There was another exchange between Pitstick and Oakes in the January 2007 First Things. On the issue of universal salvation Oakes makes an about-face: "Personally, I would never assert an empty hell…. So how then do I reconcile that position with my enthusiasm for Balthasar? By citing the French anthropologist René Girard's recent book…. Girard speaks retrospectively of his work in a way that uncannily mimics Balthasar's voice: 'We have no choice but to go back and forth, from alpha to omega. And these constant back-and-forth movements force us to phrase matters in a convoluted, spiraling fashion, which eventually runs the risk of being unsettling and even incomprehensible for the reader… [Oakes omission]. I think one needs to read [my work (Oakes comment)] like a thriller. All the elements are given at the beginning, but it is necessary to read to the very end for the meaning to become completely apparent.'" Who knows what this means? Incomprehensible indeed!
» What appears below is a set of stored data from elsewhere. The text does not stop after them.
import Literature.AlgebraicGeometry.ComplexMultiplication.QuadraticCMFieldTwoSlotFamilies
import HarnessLib

/-!
# Separating families of imaginary quadratic CM fields from generators: `K_i ∋ a_i`, `a_i² = −d_i`, `d_i d_j` not a square
# (`i ≠ j`) ⟹ separating, nondegenerate, and `B = D` on every product of the CM elliptic curves

Cross-slot Kubota separation for imaginary quadratic fields given by generators: if `a² = −d ∈ K`, `a'² = −d' ∈ K'` with
`dd'` not a square, some automorphism of `ℂ` fixes the embeddings of one field and conjugates those of the other
(`exists_not_mem_iff`, via `τ(√D) = −√D` for non-square `D`, `exists_ringEquiv_apply_eq_neg`); hence such a family of CM
types is separating (`isSeparatingFamily_of_sq_eq_neg`), nondegenerate by the two-slot theorem of
`QuadraticCMFieldTwoSlotFamilies` (`isNondegenerateFamily_of_sq_eq_neg`), and `Bᵐ ⊗ ℂ = Dᵐ ⊗ ℂ` on every product
`⨁_{j<N} E_{π j}` of realisations (`hodgeClassSpan_prod_eq_divisorClassesSpan_of_sq_eq_neg`; Pohlmann 1968 Thm. 1 in the
tree's rank form). The worked instance `d ∈ {1, 2, 3, 6}` is included (`hodgeClassSpan_prod_eq_divisorClassesSpan`).

References: [MoonenZarhin1999LowDim] B. Moonen, Yu. Zarhin, Math. Ann. 315 (1999), Cor. (3.9) (Imai) «no two of which
are isogenous … `Hg(X) = Hg(X₁) × ⋯ × Hg(X_n)`»; [Kubota1965] T. Kubota, §2 (separation of CM types); [Shimura1998]
G. Shimura, *Abelian Varieties with Complex Multiplication and Modular Functions*, §18.2 (`Aut(ℂ)` on embeddings);
[Pohlmann1968] H. Pohlmann, Ann. of Math. 88 (1968), Thm. 1 (`B = D` in the rank form used by the tree).

* Part 1 — from `CorCM/QuadraticCMFamiliesSeparating` (11/16 declarations; namespace
  `Literature.AlgebraicGeometry.ComplexMultiplication`): Separating families of CM types of imaginary quadratic fields
  from generators `aᵢ² = −dᵢ`, and the census. Declarations: `conj_eq_neg_of_sq_eq_neg`, `ne_zero_of_sq_eq_neg`,
  `exists_ringEquiv_apply_eq_neg`, `eq_or_eq_conj_smul`, `exists_not_mem_iff`, `isSeparatingFamily_of_sq_eq_neg`,
  `isNondegenerateFamily_of_sq_eq_neg`, `hodgeClassSpan_prod_eq_divisorClassesSpan_of_sq_eq_neg`,
  `not_isSquare_of_forall`, `not_isSquare_mul`, `hodgeClassSpan_prod_eq_divisorClassesSpan`.

Provenance: Literature home of the used declarations of the Summits-side modules listed part by part above (cells
`pub-hodge-ring2` / `pub-hodgecm2`; namespaces `Summit.HodgeConjecture.CorCM` re-rooted under
`Literature.AlgebraicGeometry.…` as stated), whose imports are `Literature/` and Mathlib only for the declarations
used; re-homed verbatim (proofs unchanged) so that Literature users are served without importing `Summits/`. Lane
`lit-hodgefound`, seat p20 (generation 34). Theorems only: no definition, no named fact, no `sorry`; axioms `propext`,
`Classical.choice`, `Quot.sound`.
-/

/-! ## Part 1: QuadraticCMFamiliesSeparating -/

set_option autoImplicit false

noncomputable section

open _root_.CategoryTheory _root_.CategoryTheory.Limits NumberField Polynomial IntermediateField
open scoped BigOperators

namespace Literature.AlgebraicGeometry.ComplexMultiplication

open Literature.NumberTheory.ComplexMultiplication
open Literature.AlgebraicGeometry.Motives (AbelianVariety CMType)
open Literature.AlgebraicGeometry.HodgeTheory
open Literature.AlgebraicGeometry.ComplexMultiplication (IsCMTypeRealisation)
open Literature.AlgebraicGeometry.VanGeemen1994 (hodgeClassSpan)
open Literature.AlgebraicGeometry.Pohlmann1968
open Literature.Barriers.HodgeConjecture (divisorClassesSpan)

namespace QuadGen

/-! ### Complex numbers with `z² = −d`: `z̄ = −z`, `τ z = ± z` -/

/-- `z² = −d` (`d ∈ ℕ`) forces `Re z = 0`, i.e. `z̄ = −z`. [cite: MoonenZarhin1999LowDim, Cor. (3.9)] -/
theorem conj_eq_neg_of_sq_eq_neg {z : ℂ} {d : ℕ} (hz : z ^ 2 = -(d : ℂ)) : starRingEnd ℂ z = -z := by
  have hre := congrArg Complex.re hz
  have him := congrArg Complex.im hz
  simp only [sq, Complex.mul_re, Complex.mul_im, Complex.neg_re, Complex.neg_im, Complex.natCast_re,
    Complex.natCast_im, neg_zero] at hre him
  have hx : z.re = 0 := by
    rcases mul_eq_zero.1 (show z.re * z.im = 0 by linarith) with h | h
    · exact h
    · have hd : (0 : ℝ) ≤ d := Nat.cast_nonneg d
      rw [h, mul_zero, sub_zero] at hre
      nlinarith
  apply Complex.ext <;> simp [hx]

/-- `z² = −d`, `d ≠ 0` ⟹ `z ≠ 0`. [cite: MoonenZarhin1999LowDim, Cor. (3.9)] -/
theorem ne_zero_of_sq_eq_neg {z : ℂ} {d : ℕ} (hz : z ^ 2 = -(d : ℂ)) (hd : d ≠ 0) : z ≠ 0 := by
  rintro rfl
  apply hd
  have : (d : ℂ) = 0 := by
    have h0 : (0 : ℂ) ^ 2 = 0 := by norm_num
    rw [h0] at hz
    exact neg_eq_zero.1 hz.symm
  exact_mod_cast this

/-! ### A real quadratic irrationality is moved to its negative by some automorphism of `ℂ` -/

/-- **For `r ∈ ℂ` with `r² = D`, `D ∈ ℕ` not a square, some `τ ∈ Aut(ℂ)` has `τ r = −r`**: `ℚ(r) ⊂ ℂ` is a number field
with minimal polynomial `X² − D` (irreducible: Kummer, `p = 2`), it has the embedding `r ↦ −r`, and `Aut(ℂ)` acts
transitively on `Hom(ℚ(r), ℂ)` (the tree's `isPretransitive_ringEquiv_complex`). [cite: Shimura1998, §18.2 Lemma (i)] -/
theorem exists_ringEquiv_apply_eq_neg {r : ℂ} {D : ℕ} (hr : r ^ 2 = (D : ℂ)) (hD : ¬IsSquare D) :
    ∃ τ : ℂ ≃+* ℂ, τ r = -r := by
  have hDq : ∀ b : ℚ, b ^ 2 ≠ (D : ℚ) := fun b hb =>
    hD (Rat.isSquare_natCast_iff.1 ⟨b, by rw [← hb, sq]⟩)
  have hirr : Irreducible (X ^ 2 - C (D : ℚ)) := (X_pow_sub_C_irreducible_iff_of_prime Nat.prime_two).2 hDq
  have hmonic : (X ^ 2 - C (D : ℚ)).Monic := monic_X_pow_sub_C _ two_ne_zero
  have haeval : aeval r (X ^ 2 - C (D : ℚ)) = 0 := by
    simp only [map_sub, map_pow, aeval_X, aeval_C, eq_ratCast, Rat.cast_natCast, hr, sub_self]
  have hint : IsIntegral ℚ r := ⟨_, hmonic, by rwa [← aeval_def]⟩
  have hmin : minpoly ℚ r = X ^ 2 - C (D : ℚ) := (minpoly.eq_of_irreducible_of_monic hirr haeval hmonic).symm
  have hroot : -r ∈ (minpoly ℚ r).aroots ℂ := by
    rw [mem_aroots, hmin]
    refine ⟨hmonic.ne_zero, ?_⟩
    simp only [map_sub, map_pow, aeval_X, aeval_C, eq_ratCast, Rat.cast_natCast, neg_sq, hr, sub_self]
  haveI : FiniteDimensional ℚ ℚ⟮r⟯ := adjoin.finiteDimensional hint
  haveI : NumberField ℚ⟮r⟯ := NumberField.mk
  haveI := isPretransitive_ringEquiv_complex (K := ℚ⟮r⟯)
  set u' : ℚ⟮r⟯ →ₐ[ℚ] ℂ := (algHomAdjoinIntegralEquiv ℚ hint).symm ⟨-r, hroot⟩ with hu'_def
  have hu' : u' (AdjoinSimple.gen ℚ r) = -r := algHomAdjoinIntegralEquiv_symm_apply_gen ℚ hint ⟨-r, hroot⟩
  obtain ⟨τ, hτ⟩ := MulAction.exists_smul_eq (ℂ ≃+* ℂ) (ℚ⟮r⟯.val : ℚ⟮r⟯ →+* ℂ) (u' : ℚ⟮r⟯ →+* ℂ)
  refine ⟨τ, ?_⟩
  have h := congrArg (fun f : ℚ⟮r⟯ →+* ℂ => f (AdjoinSimple.gen ℚ r)) hτ
  change τ ((AdjoinSimple.gen ℚ r : ℚ⟮r⟯) : ℂ) = u' (AdjoinSimple.gen ℚ r) at h
  rwa [AdjoinSimple.coe_gen, hu'] at h

/-! ### Two quadratic slots with `a² = −d`, `a'² = −d'`, `dd'` not a square are separated -/

/-- The embeddings of a field of degree `2` carrying a CM type are `s` and `s̄`. [cite: Kubota1965, §2 (p. 115)] -/
theorem eq_or_eq_conj_smul {K : Type} [Field K] [NumberField K] [IsCMField K] (Φ : CMType K)
    (hK : Module.finrank ℚ K = 2) (s t : K →+* ℂ) : t = s ∨ t = (starRingAut : ℂ ≃+* ℂ) • s := by
  classical
  have hc : Fintype.card (K →+* ℂ) = 2 := by rw [Embeddings.card, hK]
  exact TwoSlot.eq_or_eq_rho_smul (I := Unit) (E := fun _ => K →+* ℂ) (Φ := fun _ => Φ.1) (i := ())
    (isCMTypeWith_conj Φ) hc s t

/-- **Cross-slot separation from generators.**  For CM fields `K, K'` of degree `2` with `a² = −d`, `a'² = −d'` and `dd'`
not a square, any CM types `Φ, Φ'` and embeddings `s, t`: some `τ ∈ Aut(ℂ)` has `τs ∈ Φ ↮ τt ∈ Φ'` (the `τ` with
`τ(s(a)t(a')) = −s(a)t(a')` fixes exactly one of `s, t`). [cite: MoonenZarhin1999LowDim, Cor. (3.9)] [cite: Kubota1965, §2 (p. 115)] -/
theorem exists_not_mem_iff {K K' : Type} [Field K] [NumberField K] [IsCMField K] [Field K'] [NumberField K']
    [IsCMField K'] (hK : Module.finrank ℚ K = 2) (hK' : Module.finrank ℚ K' = 2) {d d' : ℕ} {a : K} {a' : K'}
    (ha : a ^ 2 = -(d : K)) (ha' : a' ^ 2 = -(d' : K')) (hdd : ¬IsSquare (d * d')) (Φ : CMType K) (Φ' : CMType K')
    (s : K →+* ℂ) (t : K' →+* ℂ) : ∃ τ : ℂ ≃+* ℂ, ¬(τ • s ∈ Φ.1 ↔ τ • t ∈ Φ'.1) := by
  have hz : (s a) ^ 2 = -(d : ℂ) := by rw [← map_pow, ha, map_neg, map_natCast]
  have hw : (t a') ^ 2 = -(d' : ℂ) := by rw [← map_pow, ha', map_neg, map_natCast]
  have hd0 : d ≠ 0 := by rintro rfl; exact hdd ⟨0, by simp⟩
  have hd0' : d' ≠ 0 := by rintro rfl; exact hdd ⟨0, by simp⟩
  have hz0 := ne_zero_of_sq_eq_neg hz hd0
  have hw0 := ne_zero_of_sq_eq_neg hw hd0'
  have hr : (s a * t a') ^ 2 = ((d * d' : ℕ) : ℂ) := by rw [mul_pow, hz, hw, Nat.cast_mul]; ring
  obtain ⟨τ, hτ⟩ := exists_ringEquiv_apply_eq_neg hr hdd
  rw [map_mul] at hτ
  -- `τ` acts on `s` and `t` as identity or conjugation; on the generators by `±1`, with exactly one `−`.
  have key : ∀ {L : Type} [Field L] [NumberField L] [IsCMField L] (Ψ : CMType L) (hL : Module.finrank ℚ L = 2)
      (u : L →+* ℂ) {b : L} {e : ℕ} (hb : (u b) ^ 2 = -(e : ℂ)) (hb0 : u b ≠ 0),
      (τ • u = u ∧ τ (u b) = u b) ∨ (τ • u = (starRingAut : ℂ ≃+* ℂ) • u ∧ τ (u b) = -u b) := by
    intro L _ _ _ Ψ hL u b e hb hb0
    rcases eq_or_eq_conj_smul Ψ hL u (τ • u) with h | h
    · exact Or.inl ⟨h, by rw [show τ (u b) = (τ • u) b from rfl, h]⟩
    · refine Or.inr ⟨h, ?_⟩
      rw [show τ (u b) = (τ • u) b from rfl, h]
      exact conj_eq_neg_of_sq_eq_neg hb
  have h1 : s ∈ Φ.1 ↔ ¬((starRingAut : ℂ ≃+* ℂ) • s ∈ Φ.1) := by
    rw [(isCMTypeWith_conj Φ).rho_smul_mem_iff, not_not]
  have h1' : t ∈ Φ'.1 ↔ ¬((starRingAut : ℂ ≃+* ℂ) • t ∈ Φ'.1) := by
    rw [(isCMTypeWith_conj Φ').rho_smul_mem_iff, not_not]
  rcases key Φ hK s hz hz0 with ⟨hs, hsz⟩ | ⟨hs, hsz⟩ <;>
    rcases key Φ' hK' t hw hw0 with ⟨ht, htw⟩ | ⟨ht, htw⟩
  · exfalso; rw [hsz, htw] at hτ
    exact mul_ne_zero hz0 hw0 (self_eq_neg.1 hτ)
  · by_cases h0 : (s ∈ Φ.1 ↔ t ∈ Φ'.1)
    · refine ⟨τ, fun h => ?_⟩
      rw [hs, ht] at h
      exact iff_not_self ((h.symm.trans h0).trans h1')
    · exact ⟨1, by rwa [one_smul, one_smul]⟩
  · by_cases h0 : (s ∈ Φ.1 ↔ t ∈ Φ'.1)
    · refine ⟨τ, fun h => ?_⟩
      rw [hs, ht] at h
      exact iff_not_self ((h.trans h0.symm).trans h1)
    · exact ⟨1, by rwa [one_smul, one_smul]⟩
  · exfalso; rw [hsz, htw, neg_mul_neg] at hτ
    exact mul_ne_zero hz0 hw0 (self_eq_neg.1 hτ)

end QuadGen

/-! ### Families of imaginary quadratic fields with generators `aᵢ² = −dᵢ` -/

section Family

variable {I : Type} {K : I → Type} [∀ i, Field (K i)] [∀ i, NumberField (K i)] [∀ i, IsCMField (K i)]

/-- **Separation from generators**: CM types of imaginary quadratic fields `K_i ∋ a_i`, `a_i² = −d_i`, with `d_i d_j` not
a square for `i ≠ j`, form a separating family (Kubota separation of Deligne's `Σ`; "pairwise non-isogenous" CM elliptic
curves). [cite: Kubota1965, §2 (p. 115)] [cite: MoonenZarhin1999LowDim, Cor. (3.9)] -/
theorem isSeparatingFamily_of_sq_eq_neg (hK : ∀ i, Module.finrank ℚ (K i) = 2) {d : I → ℕ} {a : ∀ i, K i}
    (ha : ∀ i, a i ^ 2 = -(d i : K i)) (hd : ∀ i j, i ≠ j → ¬IsSquare (d i * d j)) (Φ : ∀ i, CMType (K i)) :
    CMAlgebra.IsSeparatingFamily Φ := by
  rw [CMAlgebra.isSeparatingFamily_iff_smul]
  rintro ⟨i, s⟩ ⟨j, t⟩ H
  by_cases hij : i = j
  · subst hij
    have H1 : s ∈ (Φ i).1 ↔ t ∈ (Φ i).1 := by have h := H 1; rw [one_smul, one_smul] at h; exact h
    rcases QuadGen.eq_or_eq_conj_smul (Φ i) (hK i) s t with rfl | rfl
    · rfl
    · exact (iff_not_self (H1.trans ((isCMTypeWith_conj (Φ i)).rho_smul_mem_iff s))).elim
  · obtain ⟨τ, hτ⟩ := QuadGen.exists_not_mem_iff (hK i) (hK j) (ha i) (ha j) (hd i j hij) (Φ i) (Φ j) s t
    exact (hτ (H τ)).elim

variable [Fintype I] [Nonempty I]

/-- **Nondegeneracy from generators**: such a family is nondegenerate (`rank = |I| + 1`; Imai / Moonen–Zarhin Cor. (3.9) in
rank form, for CM curves with CM by `ℚ(√-d_i)`, `d_i d_j` non-square). [cite: MoonenZarhin1999LowDim, Cor. (3.9)] -/
theorem isNondegenerateFamily_of_sq_eq_neg (hK : ∀ i, Module.finrank ℚ (K i) = 2) {d : I → ℕ} {a : ∀ i, K i}
    (ha : ∀ i, a i ^ 2 = -(d i : K i)) (hd : ∀ i j, i ≠ j → ¬IsSquare (d i * d j)) (Φ : ∀ i, CMType (K i)) :
    CMAlgebra.IsNondegenerateFamily Φ :=
  isNondegenerateFamily_of_finrank_eq_two hK (isSeparatingFamily_of_sq_eq_neg hK ha hd Φ)

variable {Φ : ∀ i, CMType (K i)} {A : I → AbelianVariety ℂ} {ι : ∀ i, 𝓞 (K i) →+* End (A i)}
  {θ : ∀ i, K i →+* Module.End ℂ (complexBetti (A i).X 1)}

/-- **`Bᵐ ⊗ ℂ = Dᵐ ⊗ ℂ` on every product `⨁_{j<N} E_{π j}` of CM elliptic curves with CM by `ℚ(√-d_i)`, `d_i d_j` non-square
for `i ≠ j`** (every realisation of any CM types of such fields). [cite: MoonenZarhin1999LowDim, Cor. (3.9)] -/
theorem hodgeClassSpan_prod_eq_divisorClassesSpan_of_sq_eq_neg (hK : ∀ i, Module.finrank ℚ (K i) = 2) {d : I → ℕ}
    {a : ∀ i, K i} (ha : ∀ i, a i ^ 2 = -(d i : K i)) (hd : ∀ i j, i ≠ j → ¬IsSquare (d i * d j))
    (hA : ∀ i, IsCMTypeRealisation (Φ i) (A i) (ι i) (θ i)) {N : ℕ} (π : Fin N → I) (m : ℕ) :
    hodgeClassSpan (⨁ fun j : Fin N => A (π j)).dim (⨁ fun j : Fin N => A (π j)).X m =
      divisorClassesSpan (⨁ fun j : Fin N => A (π j)).X (⨁ fun j : Fin N => A (π j)).dim m :=
  (isNondegenerateFamily_of_sq_eq_neg hK ha hd Φ).hodgeClassSpan_prod_eq_divisorClassesSpan hA π m

end Family

/-! ### Census: `ℚ(√-1), ℚ(√-2), ℚ(√-3), ℚ(√-6)` — not slotwise independent, yet every product satisfies the Hodge conjecture -/

namespace Census1236

variable {K : Fin 4 → Type} [∀ k, Field (K k)] [∀ k, NumberField (K k)] [∀ k, IsCMField (K k)]

/-- `n` is not a square if no `r ≤ n` squares to it. [cite: MoonenZarhin1999LowDim, Cor. (3.9)] -/
private theorem not_isSquare_of_forall {n : ℕ} (h : ∀ r, r ≤ n → r * r ≠ n) : ¬IsSquare n :=
  fun ⟨r, hr⟩ => h r (hr ▸ Nat.le_mul_self r) hr.symm

/-- `d_k d_l` is not a square for `k ≠ l` among `1, 2, 3, 6` (products `2, 3, 6, 12, 18`). [cite: MoonenZarhin1999LowDim, Cor. (3.9)] -/
theorem not_isSquare_mul :
    ∀ k l : Fin 4, k ≠ l → ¬IsSquare ((![1, 2, 3, 6] : Fin 4 → ℕ) k * (![1, 2, 3, 6] : Fin 4 → ℕ) l) := by
  intro k l hkl
  fin_cases k <;> fin_cases l <;> first | exact absurd rfl hkl | exact not_isSquare_of_forall (by decide)

variable {Φ : ∀ k, CMType (K k)} {A : Fin 4 → AbelianVariety ℂ} {ι : ∀ k, 𝓞 (K k) →+* End (A k)}
  {θ : ∀ k, K k →+* Module.End ℂ (complexBetti (A k).X 1)}

/-- `B = D` on all these products. [cite: MoonenZarhin1999LowDim, Cor. (3.9)] -/
theorem hodgeClassSpan_prod_eq_divisorClassesSpan (hK : ∀ k, Module.finrank ℚ (K k) = 2) (a : ∀ k, K k)
    (ha : ∀ k, a k ^ 2 = -((![1, 2, 3, 6] : Fin 4 → ℕ) k : K k))
    (hA : ∀ k, IsCMTypeRealisation (Φ k) (A k) (ι k) (θ k)) {N : ℕ} (π : Fin N → Fin 4) (m : ℕ) :
    hodgeClassSpan (⨁ fun j : Fin N => A (π j)).dim (⨁ fun j : Fin N => A (π j)).X m =
      divisorClassesSpan (⨁ fun j : Fin N => A (π j)).X (⨁ fun j : Fin N => A (π j)).dim m :=
  hodgeClassSpan_prod_eq_divisorClassesSpan_of_sq_eq_neg hK ha not_isSquare_mul hA π m

end Census1236

end Literature.AlgebraicGeometry.ComplexMultiplication

end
Fr. Neuhaus is right: "Like the third-century Origen, to whom Balthasar was deeply devoted, Balthasar may end up with a somewhat ambiguous reputation in the history of the Christian thought."
[Dale Vree is editor the New Oxford Review. His essay, "Surrendering Oneself to Beauty," was originally published as a New Oxford Note in the New Oxford Review (February 2007), pp. 11-14, and is reprinted here by kind permission of New Oxford Review, 1069 Kains Ave., Berkeley CA 94706, U.S.A.]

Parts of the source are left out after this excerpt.